Are there necessary and sufficient conditions on $\lambda_{i_1,\ldots,i_k}$ which are equivalent to the existence of $\sigma_1,\ldots,\sigma_d \in \mathbb{R}$ such that $\lambda_{i_1,\ldots,i_k}=\sigma_{i_1}\cdot \ldots\cdot\sigma_{i_k}$ holds for every multi-index $I$?

In other words, I am asking whether we can characterise which sequences of real numbers can arise as the $k$-minors of diagonal $d \times d$ matrices?

I am interested mainly in the case where all the $\lambda_{i_1,\ldots,i_k}$ are non-zero.
I have heard that the general problem of recognizing $k$-minors of arbitrary square matrices is open, but I am hoping that for diagonal matrices, the situation maybe better understood.
I guess this should be easier by starting over $\mathbb{C}$. What is known about that case?
Commnet: If I understand correctly, the Plucker relations only describe the minors of top-degree of a non-square matrix. Here I am talking about the minors of degree $k$, when $1<k<d$, i.e. non-top minors of a square matrix.

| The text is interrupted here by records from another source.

import Literature.NumberTheory.Automorphic.UnitaryGroupArthurKernelClassExpansion
import Literature.NumberTheory.Automorphic.UnitaryGroupTruncatedKernelHighCusp
import HarnessLib

/-!
# The difference of two class truncated kernels on `U(3)`: `k^{T'}_𝔬(x) − k^{T}_𝔬(x)` is the pseudo-Eisenstein
# series of the class window `1_{T < H ≤ T'} K_{B,𝔬}` (first step of «`J^T_𝔬(f)` is a polynomial in `log T`»)
(Rogawski, *Automorphic Representations of Unitary Groups in Three Variables* (1990), §2.2 p. 13 (the classes
`𝔬̲`, `k^T_𝔬`), §2.3 p. 14; Arthur, *The trace formula in invariant form*, Ann. of Math. 114 (1981), Prop. 2.3:
every `J^T_𝔬` is a polynomial in `T`)

Topic `NumberTheory/Automorphic`; namespace `Literature.NumberTheory.Automorphic.UnitaryGroup`. THEOREMS ONLY over
accepted tree modules: no definition, no named fact, no instance, no notation, no `sorry`. Piece (3c-a) of the
T1-qs LAW 3 road, item (3c) «per-class polynomial» (cell `pub/hodgecm-mathlib`, crux H413): the class-by-class
copy of ★ `UnitaryGroupTruncatedKernelDifference` (L2-a) in the letters of ★ `UnitaryGroupArthurKernelClassExpansion`
(`cl : G(F) → ι` a class map, `K_{B,𝔬} = kernelBorelClass ν 𝓕 cl i f`, `k^T_𝔬 = truncatedKernelClass ν 𝓕 T cl i f`,
cut-off tails `kernelBorelTailClass`). The `B(F)`-invariance of the diagonal of `K_{B,𝔬}` enters as the HYPOTHESIS
`hK` (row (C7) of the LAW 3 road discharges it), exactly as in ★ `truncatedKernelClass_rational_mul`; the classes
are unions of conjugacy classes (`hcl : IsConjInvariant cl`).

* §1 `kernelBorelTailClass_sub_kernelBorelTailClass` (`tail_T − tail_{T'} = 1_{T<H≤T'} K_{B,𝔬}`), the class window's
  vanishing/membership lemmas and its left `B(F)`-invariance.
* §2 (`N = 3`) `truncatedKernelClass_eq_kernelClass_sub_of_lt` (`k^T_𝔬(g) = K_𝔬(g,g) − K_{B,𝔬}(g,g)` for
  `1 ≤ T < H(g)`, from `hK` and the Siegel property ★ `not_lt_borelHeight_mul_of_not_mem_arithmeticBorel`),
  the collapse of the class window's pseudo-Eisenstein series and its `G(F)`-invariance.
* §3 **`truncatedKernelClass_sub_truncatedKernelClass`** — `k^{T'}_𝔬(x) − k^{T}_𝔬(x) =
  Σ_{δ ∈ B(F)\G(F)} 1_{T<H(δx)≤T'} K_{B,𝔬}(δx, δx)` for `1 ≤ T ≤ T'` and every `x`.

## References

* J. D. Rogawski, *Automorphic Representations of Unitary Groups in Three Variables*, Annals of Mathematics
  Studies 123 (1990), §2.2 (p. 13), §2.3 (p. 14) [Rogawski1990].
* J. Arthur, *The trace formula in invariant form*, Ann. of Math. 114 (1981), Prop. 2.3
  [Arthur1981TraceFormulaInvariantForm].
-/

set_option autoImplicit false

noncomputable section

open MeasureTheory Measure NumberField Set
open scoped NNReal

namespace Literature.NumberTheory.Automorphic

namespace UnitaryGroup

variable {F E : Type} [Field F] [NumberField F] [Field E] [NumberField E] [Algebra F E]
  {c : E ≃ₐ[F] E} {ι : Type*}

/-! ## §1 The class window `1_{T < H ≤ T'} K_{B,𝔬}` as a difference of two cut-off tails -/

section General

variable {N : ℕ} [NeZero N] [MeasurableSpace (adelicUnipotent F E c N)]

/-- **`1_{T<H(y)} K_{B,𝔬}(y,y) − 1_{T'<H(y)} K_{B,𝔬}(y,y) = 1_{T<H(y)≤T'} K_{B,𝔬}(y,y)`** for `T ≤ T'`.
[cite: Rogawski1990, §2.2 (p. 13)] -/
theorem kernelBorelTailClass_sub_kernelBorelTailClass (ν : Measure (adelicUnipotent F E c N))
    (𝓕 : Set (adelicUnipotent F E c N)) (cl : (quasiSplit F E c N).arithmeticSubgroup → ι) (i : ι)
    (f : (quasiSplit F E c N).Adelic → ℂ) {T T' : ℝ≥0} (hTT' : T ≤ T') (y : (quasiSplit F E c N).Adelic) :
    kernelBorelTailClass ν 𝓕 T cl i f y - kernelBorelTailClass ν 𝓕 T' cl i f y =
      {y : (quasiSplit F E c N).Adelic | T < borelHeight y ∧ borelHeight y ≤ T'}.indicator
        (fun y => kernelBorelClass ν 𝓕 cl i f y y) y := by
  by_cases h1 : T < borelHeight y
  · by_cases h2 : T' < borelHeight y
    · rw [kernelBorelTailClass_of_lt cl i f h1, kernelBorelTailClass_of_lt cl i f h2, sub_self,
        Set.indicator_of_notMem (fun h => (not_le.2 h2) h.2)]
    · rw [kernelBorelTailClass_of_lt cl i f h1, kernelBorelTailClass_of_not_lt cl i f h2, sub_zero,
        Set.indicator_of_mem (show y ∈ {y : (quasiSplit F E c N).Adelic |
          T < borelHeight y ∧ borelHeight y ≤ T'} from ⟨h1, not_lt.1 h2⟩)]
  · have h2 : ¬T' < borelHeight y := fun h => h1 (lt_of_le_of_lt hTT' h)
    rw [kernelBorelTailClass_of_not_lt cl i f h1, kernelBorelTailClass_of_not_lt cl i f h2, sub_zero,
      Set.indicator_of_notMem (fun h => h1 h.1)]

/-- The class window vanishes where `¬ T < H(y)`. [cite: Rogawski1990, §2.2 (p. 13)] -/
theorem classWindow_of_not_lt (ν : Measure (adelicUnipotent F E c N)) (𝓕 : Set (adelicUnipotent F E c N))
    (cl : (quasiSplit F E c N).arithmeticSubgroup → ι) (i : ι) (f : (quasiSplit F E c N).Adelic → ℂ)
    {T T' : ℝ≥0} {y : (quasiSplit F E c N).Adelic} (hy : ¬T < borelHeight y) :
    {y : (quasiSplit F E c N).Adelic | T < borelHeight y ∧ borelHeight y ≤ T'}.indicator
        (fun y => kernelBorelClass ν 𝓕 cl i f y y) y = 0 :=
  Set.indicator_of_notMem (fun h => hy h.1) _

/-- The class window vanishes where `T' < H(y)`. [cite: Rogawski1990, §2.2 (p. 13)] -/
theorem classWindow_of_lt (ν : Measure (adelicUnipotent F E c N)) (𝓕 : Set (adelicUnipotent F E c N))
    (cl : (quasiSplit F E c N).arithmeticSubgroup → ι) (i : ι) (f : (quasiSplit F E c N).Adelic → ℂ)
    {T T' : ℝ≥0} {y : (quasiSplit F E c N).Adelic} (hy : T' < borelHeight y) :
    {y : (quasiSplit F E c N).Adelic | T < borelHeight y ∧ borelHeight y ≤ T'}.indicator
        (fun y => kernelBorelClass ν 𝓕 cl i f y y) y = 0 :=
  Set.indicator_of_notMem (fun h => (not_le.2 hy) h.2) _

/-- The class window is `K_{B,𝔬}(y,y)` where `T < H(y) ≤ T'`. [cite: Rogawski1990, §2.2 (p. 13)] -/
theorem classWindow_of_mem (ν : Measure (adelicUnipotent F E c N)) (𝓕 : Set (adelicUnipotent F E c N))
    (cl : (quasiSplit F E c N).arithmeticSubgroup → ι) (i : ι) (f : (quasiSplit F E c N).Adelic → ℂ)
    {T T' : ℝ≥0} {y : (quasiSplit F E c N).Adelic} (h1 : T < borelHeight y) (h2 : borelHeight y ≤ T') :
    {y : (quasiSplit F E c N).Adelic | T < borelHeight y ∧ borelHeight y ≤ T'}.indicator
        (fun y => kernelBorelClass ν 𝓕 cl i f y y) y = kernelBorelClass ν 𝓕 cl i f y y :=
  Set.indicator_of_mem (show y ∈ {y : (quasiSplit F E c N).Adelic |
    T < borelHeight y ∧ borelHeight y ≤ T'} from ⟨h1, h2⟩) _
/-- The coefficient map is differentiable on `W`, with the expected partial derivatives.
[folklore] -/
theorem hasFDerivAt_coeffMap {x : Fin d → ℝ} (hx : x ∈ S.W) :
    ∃ D : (Fin d → ℝ) →L[ℝ] Arr d, HasFDerivAt S.coeffMap D x ∧ ∀ i : Fin d, D (Pi.single i 1) =
      (fun a => coordPartial i (fun y => (S.g y *ᵥ unitField S.g S.V y) a) x,
        (fun a b k l => coordPartial i (fun y => coordRiemann S.g y a b k l) x,
          fun a k => coordPartial i (fun y => covDerivUnitField S.g S.V y a k) x)) := by
  have hxU := S.hWU hx
  have hu : ∀ a, HasFDerivAt (fun y => (S.g y *ᵥ unitField S.g S.V y) a)
      (fderiv ℝ (fun y => (S.g y *ᵥ unitField S.g S.V y) a) x) x := fun a =>
    (differentiableAt_of_contDiffOn (S.cd_uL a) S.hW hx (by norm_num)).hasFDerivAt
  have hR : ∀ a b k l, HasFDerivAt (fun y => coordRiemann S.g y a b k l)
      (fderiv ℝ (fun y => coordRiemann S.g y a b k l) x) x := fun a b k l =>
    (differentiableAt_of_contDiffOn (S.cd_R a b k l) S.hU hxU (by norm_num)).hasFDerivAt
  have hN : ∀ a k, HasFDerivAt (fun y => covDerivUnitField S.g S.V y a k)
      (fderiv ℝ (fun y => covDerivUnitField S.g S.V y a k) x) x := fun a k =>
    (differentiableAt_of_contDiffOn (S.cd_N a k) S.hW hx (by norm_num)).hasFDerivAt
  refine ⟨_, (hasFDerivAt_pi.mpr hu).prodMk ((hasFDerivAt_pi.mpr fun a => hasFDerivAt_pi.mpr fun b =>
    hasFDerivAt_pi.mpr fun k => hasFDerivAt_pi.mpr fun l => hR a b k l).prodMk
    (hasFDerivAt_pi.mpr fun a => hasFDerivAt_pi.mpr fun k => hN a k)), fun i => ?_⟩
  rfl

 A: Let me give an answer over complex numbers.
The conditions are the following: for each pair $i \ne j$ and for each pair of subsets $I,J \subset \{1,\dots,d\} \setminus \{i,j\}$ of cardinality $k - 1$ one has a relation
$$
\lambda_{I \sqcup \{i\}} \cdot \lambda_{J \sqcup \{j\}} = 
\lambda_{I \sqcup \{j\}} \cdot \lambda_{J \sqcup \{i\}}.
$$
Clearly these relations are necessary.
Let us also show that they are sufficient. In fact, let me just explain how $\sigma_i$ can be reconstructed. Take any set $J \subset \{1,\dots,d-1\}$ of cardinality $k$. Then set
$$
\sigma_d = \sqrt[k]{\frac{\prod_{j \in J} \lambda_{J \setminus \{j\} \sqcup \{d\}}}{\lambda_J^{k-1}}}.
$$
After that for each $i \in \{1,\dots,d-1\}$ choose $J \subset \{1,\dots,d-1\} \setminus \{i\}$ of cardinality $k-1$ and set
$$
\sigma_i = \frac{\prod_{j \in J} \lambda_{J \setminus \{j\} \sqcup \{i,d\}}}{\lambda_{J \sqcup \{i\}}^{k-2}\sigma_d^{k-1}}.
$$
One can check that this solves the required equations.
Over real numbers the only extra problem is the existence of the root.